> REQUIRED ACTION:
Write out every record again, exactly.

> RECORDS PROVIDED:
import Literature.Computability.AlgebraicComplexity.BCGPUInfiniteGroups
import Literature.Computability.AlgebraicComplexity.CohnUmansTPPProofs
import Literature.Computability.AlgebraicComplexity.MatMulMonomialSubrank
import HarnessLib

/-!
# BCGPU 2024, Theorem 2.2 (matrix multiplication algorithms from the TPP in infinite groups):
# the corrected statement, proved

Topic `Literature/Computability/AlgebraicComplexity`; sibling of `BCGPUInfiniteGroups.lean`, which
vendors Def. 2.1 (`IsSeparatingFamily`), `RepFun` (`repFun`) and the named fact `BCGPU2024_thm_2_2`
of J. Blasiak, H. Cohn, J. A. Grochow, K. Pratt, C. Umans, *Finite matrix multiplication algorithms
from infinite groups*, arXiv:2410.14905 (ITCS 2025), Thm. 2.2 (p. 11):

"Let `G` be a group (not necessarily finite), with finite subsets `X, Y, Z` satisfying the TPP. If
`R_sep` is a finite set of finite-dimensional complex representations of `G` such that
`RepFun(R_sep)` contains a set of separating functions for `(X, Y, Z)`, then
`(|X| |Y| |Z|)^{ω/3} ≤ ∑_{ρ ∈ R_sep} (dim ρ)^ω`."

## The statement needs the TPP in *embedding form* (why `BCGPU2024_thm_2_2` is not proved here)

The source defines the TPP (§1, p. 2) in the right-quotient form of Cohn–Umans 2003, Def. 2.1 —
"`x x'⁻¹ y y'⁻¹ z z'⁻¹ = 1 ⟺ x = x', y = y', z = z'`" — which is the tree's
`TripleProductProperty`, and `BCGPU2024_thm_2_2` renders Thm. 2.2 with exactly that hypothesis.
The printed proof (pp. 12–13), however, rests on eq. (2.1) (p. 10): with `Ā = ∑ A[x,y] (x y⁻¹)`,
`B̄ = ∑ B[y,z] (y z⁻¹)`, "the TPP implies that `Ā · B̄ = ∑_{x,z} (AB)[x,z] (x z⁻¹) + E` where `E`
is supported on `X Y⁻¹ Y Z⁻¹ ∖ X Z⁻¹`", i.e. it uses the TPP in the EMBEDDING form matching
Def. 2.1: `x y⁻¹ y' z'⁻¹ = x₀ z₀⁻¹ ⟹ x = x₀, y = y', z' = z₀` for `x, x₀ ∈ X`, `y, y' ∈ Y`,
`z', z₀ ∈ Z` (equivalently the LEFT-quotient TPP `x⁻¹x' · y⁻¹y' · z⁻¹z' = 1 ⟹ …`, the
right-quotient TPP of `(X⁻¹, Y⁻¹, Z⁻¹)`; Cohn–Umans 2003, Thm. 2.3 embed with `x⁻¹y`, `y⁻¹z`,
which IS consistent with right quotients). In a non-abelian group the two forms are not equivalent
for finite subsets, and Thm. 2.2 with the right-quotient TPP is false: in `S₃` take a reflection `b`,
a rotation `c` and `a = bc`, `X = {1, a}`, `Y = {1}`, `Z = {b, c}`; the right-quotient TPP holds,
`X Y⁻¹ Y Z⁻¹ = X Z⁻¹ = {b, c⁻¹}` has two elements told apart by the sign character, so
`R_sep = {triv, sgn}` carries separating functions and Thm. 2.2 would give `4^{ω/3} ≤ 2`, against
`ω ≥ 2` — this refutation `¬ BCGPU2024_thm_2_2` is the sibling file
`BCGPUInfiniteGroupsCounterexample.lean`. The embedding form is also the one the source actually
verifies for its own constructions (proof of Lemma 2.11, p. 22: "Suppose … satisfy
`x₁(ε)⁻¹x₂(ε) y₁(ε)⁻¹y₂(ε) z₁(ε)⁻¹z₂(ε) = 1` … Equivalently, we have
`x₂(ε)y₁(ε)⁻¹y₂(ε)z₁(ε)⁻¹ = x₁(ε)z₂(ε)⁻¹`"), so only the sentence defining the TPP in §1 has the
inverses on the other side; and the `MatrixMultiplication` route `NilpotentLieHosts` states its items
with the TPP in embedding form (`x * y⁻¹ * y' * z⁻¹ = x' * z'⁻¹ → x = x' ∧ y = y' ∧ z = z'`).

Accordingly this file vendors the CORRECTED statement `BCGPU2024_thm_2_2_corrected` — Thm. 2.2
verbatim except that "satisfying the TPP" is read in the embedding form its proof uses (spelled
exactly as in the route items) — and PROVES it (`BCGPU2024_thm_2_2_corrected_holds`), following the
printed proof:

1. `tensorRestrictsTo_structureTensor_of_factors` — a bilinear map computed inside an algebra with a
   finite basis (`s r p q = γ_r(α_p β_q)`) is a restriction of its structure tensor ("the summation
   and inner product are linear functions … 'free' in a bilinear algorithm", p. 12; BCS 1997, §14.2);
2. `tensorRestrictsTo_matMulDirectSum_of_separating` — eq. (2.2): `α(x,y) = (ρ(x y⁻¹))_ρ`,
   `β(y,z) = (ρ(y z⁻¹))_ρ` in `⊕_ρ ℂ^{d_ρ×d_ρ}`, `γ_{x,z} = f̂_{x,z}` (coefficients of `f_{x,z}` in
   the matrix coefficients `ρ_{i,j}`) give `⟨|X|,|Y|,|Z|⟩ ≤ ⊕_ρ ⟨d_ρ,d_ρ,d_ρ⟩`
   ("`rk⟨|X|,|Y|,|Z|⟩ ≤ ∑_ρ rk⟨d_ρ,d_ρ,d_ρ⟩`", p. 12);
3. `rpow_omega_le_sum_rpow_of_restrictsTo` — "by symmetrizing … and by the tensor power trick"
   (p. 13 = Cohn–Umans 2003, proof of Thm. 4.1): `⟨k,m,p⟩ ≤ ⊕ᵢ ⟨dᵢ,dᵢ,dᵢ⟩ ⟹ (kmp)^{ω/3} ≤ ∑ᵢ dᵢ^ω`,
   by the block calculus of `GroupAlgebraTensor.lean` and the two limit lemmas of
   `CohnUmansTPPProofs.lean` (verbatim the argument of `rpow_omega_le_sum_blockDegrees_rpow`);
4. zero-dimensional representations are dropped and the rest enumerated (`repFun_le_repFun_comp`):
   `BCGPU2024_thm_2_2_corrected_holds`; the printed "In particular" clause is
   `BCGPU2024_thm_2_2_corrected.le_mul_rpow`.

## References

* [BlasiakCohnGrochowPrattUmans2024] J. Blasiak, H. Cohn, J. A. Grochow, K. Pratt, C. Umans,
  *Finite matrix multiplication algorithms from infinite groups*, arXiv:2410.14905: §1 p. 2 (TPP),
  §2.1 eq. (2.1) and Def. 2.1 (p. 10), Thm. 2.2 (p. 11), proof of Thm. 2.2 with eq. (2.2)
  (pp. 12–13).
* [CohnUmans2003] H. Cohn, C. Umans, FOCS 2003: Def. 2.1, Thm. 2.3, Thm. 4.1 (proof).
* [BurgisserClausenShokrollahi1997] P. Bürgisser, M. Clausen, M. A. Shokrollahi, *Algebraic
  Complexity Theory* (1997), §14.2 (structural tensors, restriction).
-/

noncomputable section

open scoped BigOperators

namespace Literature.Computability.AlgebraicComplexity

universe u

/-! ## Bilinear maps computed inside an algebra are restrictions of its structure tensor -/

section Factor

variable {K : Type u} [CommSemiring K]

> EXERCISE RESPONSE:
import Literature.Computability.AlgebraicComplexity.BCGPUInfiniteGroups
import Literature.Computability.AlgebraicComplexity.CohnUmansTPPProofs
import Literature.Computability.AlgebraicComplexity.MatMulMonomialSubrank
import HarnessLib

/-!
# BCGPU 2024, Theorem 2.2 (matrix multiplication algorithms from the TPP in infinite groups):
# the corrected statement, proved

Topic `Literature/Computability/AlgebraicComplexity`; sibling of `BCGPUInfiniteGroups.lean`, which
vendors Def. 2.1 (`IsSeparatingFamily`), `RepFun` (`repFun`) and the named fact `BCGPU2024_thm_2_2`
of J. Blasiak, H. Cohn, J. A. Grochow, K. Pratt, C. Umans, *Finite matrix multiplication algorithms
from infinite groups*, arXiv:2410.14905 (ITCS 2025), Thm. 2.2 (p. 11):

"Let `G` be a group (not necessarily finite), with finite subsets `X, Y, Z` satisfying the TPP. If
`R_sep` is a finite set of finite-dimensional complex representations of `G` such that
`RepFun(R_sep)` contains a set of separating functions for `(X, Y, Z)`, then
`(|X| |Y| |Z|)^{ω/3} ≤ ∑_{ρ ∈ R_sep} (dim ρ)^ω`."

## The statement needs the TPP in *embedding form* (why `BCGPU2024_thm_2_2` is not proved here)

The source defines the TPP (§1, p. 2) in the right-quotient form of Cohn–Umans 2003, Def. 2.1 —
"`x x'⁻¹ y y'⁻¹ z z'⁻¹ = 1 ⟺ x = x', y = y', z = z'`" — which is the tree's
`TripleProductProperty`, and `BCGPU2024_thm_2_2` renders Thm. 2.2 with exactly that hypothesis.
The printed proof (pp. 12–13), however, rests on eq. (2.1) (p. 10): with `Ā = ∑ A[x,y] (x y⁻¹)`,
`B̄ = ∑ B[y,z] (y z⁻¹)`, "the TPP implies that `Ā · B̄ = ∑_{x,z} (AB)[x,z] (x z⁻¹) + E` where `E`
is supported on `X Y⁻¹ Y Z⁻¹ ∖ X Z⁻¹`", i.e. it uses the TPP in the EMBEDDING form matching
Def. 2.1: `x y⁻¹ y' z'⁻¹ = x₀ z₀⁻¹ ⟹ x = x₀, y = y', z' = z₀` for `x, x₀ ∈ X`, `y, y' ∈ Y`,
`z', z₀ ∈ Z` (equivalently the LEFT-quotient TPP `x⁻¹x' · y⁻¹y' · z⁻¹z' = 1 ⟹ …`, the
right-quotient TPP of `(X⁻¹, Y⁻¹, Z⁻¹)`; Cohn–Umans 2003, Thm. 2.3 embed with `x⁻¹y`, `y⁻¹z`,
which IS consistent with right quotients). In a non-abelian group the two forms are not equivalent
for finite subsets, and Thm. 2.2 with the right-quotient TPP is false: in `S₃` take a reflection `b`,
a rotation `c` and `a = bc`, `X = {1, a}`, `Y = {1}`, `Z = {b, c}`; the right-quotient TPP holds,
`X Y⁻¹ Y Z⁻¹ = X Z⁻¹ = {b, c⁻¹}` has two elements told apart by the sign character, so
`R_sep = {triv, sgn}` carries separating functions and Thm. 2.2 would give `4^{ω/3} ≤ 2`, against
`ω ≥ 2` — this refutation `¬ BCGPU2024_thm_2_2` is the sibling file
`BCGPUInfiniteGroupsCounterexample.lean`. The embedding form is also the one the source actually
verifies for its own constructions (proof of Lemma 2.11, p. 22: "Suppose … satisfy
`x₁(ε)⁻¹x₂(ε) y₁(ε)⁻¹y₂(ε) z₁(ε)⁻¹z₂(ε) = 1` … Equivalently, we have
`x₂(ε)y₁(ε)⁻¹y₂(ε)z₁(ε)⁻¹ = x₁(ε)z₂(ε)⁻¹`"), so only the sentence defining the TPP in §1 has the
inverses on the other side; and the `MatrixMultiplication` route `NilpotentLieHosts` states its items
with the TPP in embedding form (`x * y⁻¹ * y' * z⁻¹ = x' * z'⁻¹ → x = x' ∧ y = y' ∧ z = z'`).

Accordingly this file vendors the CORRECTED statement `BCGPU2024_thm_2_2_corrected` — Thm. 2.2
verbatim except that "satisfying the TPP" is read in the embedding form its proof uses (spelled
exactly as in the route items) — and PROVES it (`BCGPU2024_thm_2_2_corrected_holds`), following the
printed proof:

1. `tensorRestrictsTo_structureTensor_of_factors` — a bilinear map computed inside an algebra with a
   finite basis (`s r p q = γ_r(α_p β_q)`) is a restriction of its structure tensor ("the summation
   and inner product are linear functions … 'free' in a bilinear algorithm", p. 12; BCS 1997, §14.2);
2. `tensorRestrictsTo_matMulDirectSum_of_separating` — eq. (2.2): `α(x,y) = (ρ(x y⁻¹))_ρ`,
   `β(y,z) = (ρ(y z⁻¹))_ρ` in `⊕_ρ ℂ^{d_ρ×d_ρ}`, `γ_{x,z} = f̂_{x,z}` (coefficients of `f_{x,z}` in
   the matrix coefficients `ρ_{i,j}`) give `⟨|X|,|Y|,|Z|⟩ ≤ ⊕_ρ ⟨d_ρ,d_ρ,d_ρ⟩`
   ("`rk⟨|X|,|Y|,|Z|⟩ ≤ ∑_ρ rk⟨d_ρ,d_ρ,d_ρ⟩`", p. 12);
3. `rpow_omega_le_sum_rpow_of_restrictsTo` — "by symmetrizing … and by the tensor power trick"
   (p. 13 = Cohn–Umans 2003, proof of Thm. 4.1): `⟨k,m,p⟩ ≤ ⊕ᵢ ⟨dᵢ,dᵢ,dᵢ⟩ ⟹ (kmp)^{ω/3} ≤ ∑ᵢ dᵢ^ω`,
   by the block calculus of `GroupAlgebraTensor.lean` and the two limit lemmas of
   `CohnUmansTPPProofs.lean` (verbatim the argument of `rpow_omega_le_sum_blockDegrees_rpow`);
4. zero-dimensional representations are dropped and the rest enumerated (`repFun_le_repFun_comp`):
   `BCGPU2024_thm_2_2_corrected_holds`; the printed "In particular" clause is
   `BCGPU2024_thm_2_2_corrected.le_mul_rpow`.

## References

* [BlasiakCohnGrochowPrattUmans2024] J. Blasiak, H. Cohn, J. A. Grochow, K. Pratt, C. Umans,
  *Finite matrix multiplication algorithms from infinite groups*, arXiv:2410.14905: §1 p. 2 (TPP),
  §2.1 eq. (2.1) and Def. 2.1 (p. 10), Thm. 2.2 (p. 11), proof of Thm. 2.2 with eq. (2.2)
  (pp. 12–13).
* [CohnUmans2003] H. Cohn, C. Umans, FOCS 2003: Def. 2.1, Thm. 2.3, Thm. 4.1 (proof).
* [BurgisserClausenShokrollahi1997] P. Bürgisser, M. Clausen, M. A. Shokrollahi, *Algebraic
  Complexity Theory* (1997), §14.2 (structural tensors, restriction).
-/

noncomputable section

open scoped BigOperators

namespace Literature.Computability.AlgebraicComplexity

universe u

/-! ## Bilinear maps computed inside an algebra are restrictions of its structure tensor -/

section Factor

variable {K : Type u} [CommSemiring K]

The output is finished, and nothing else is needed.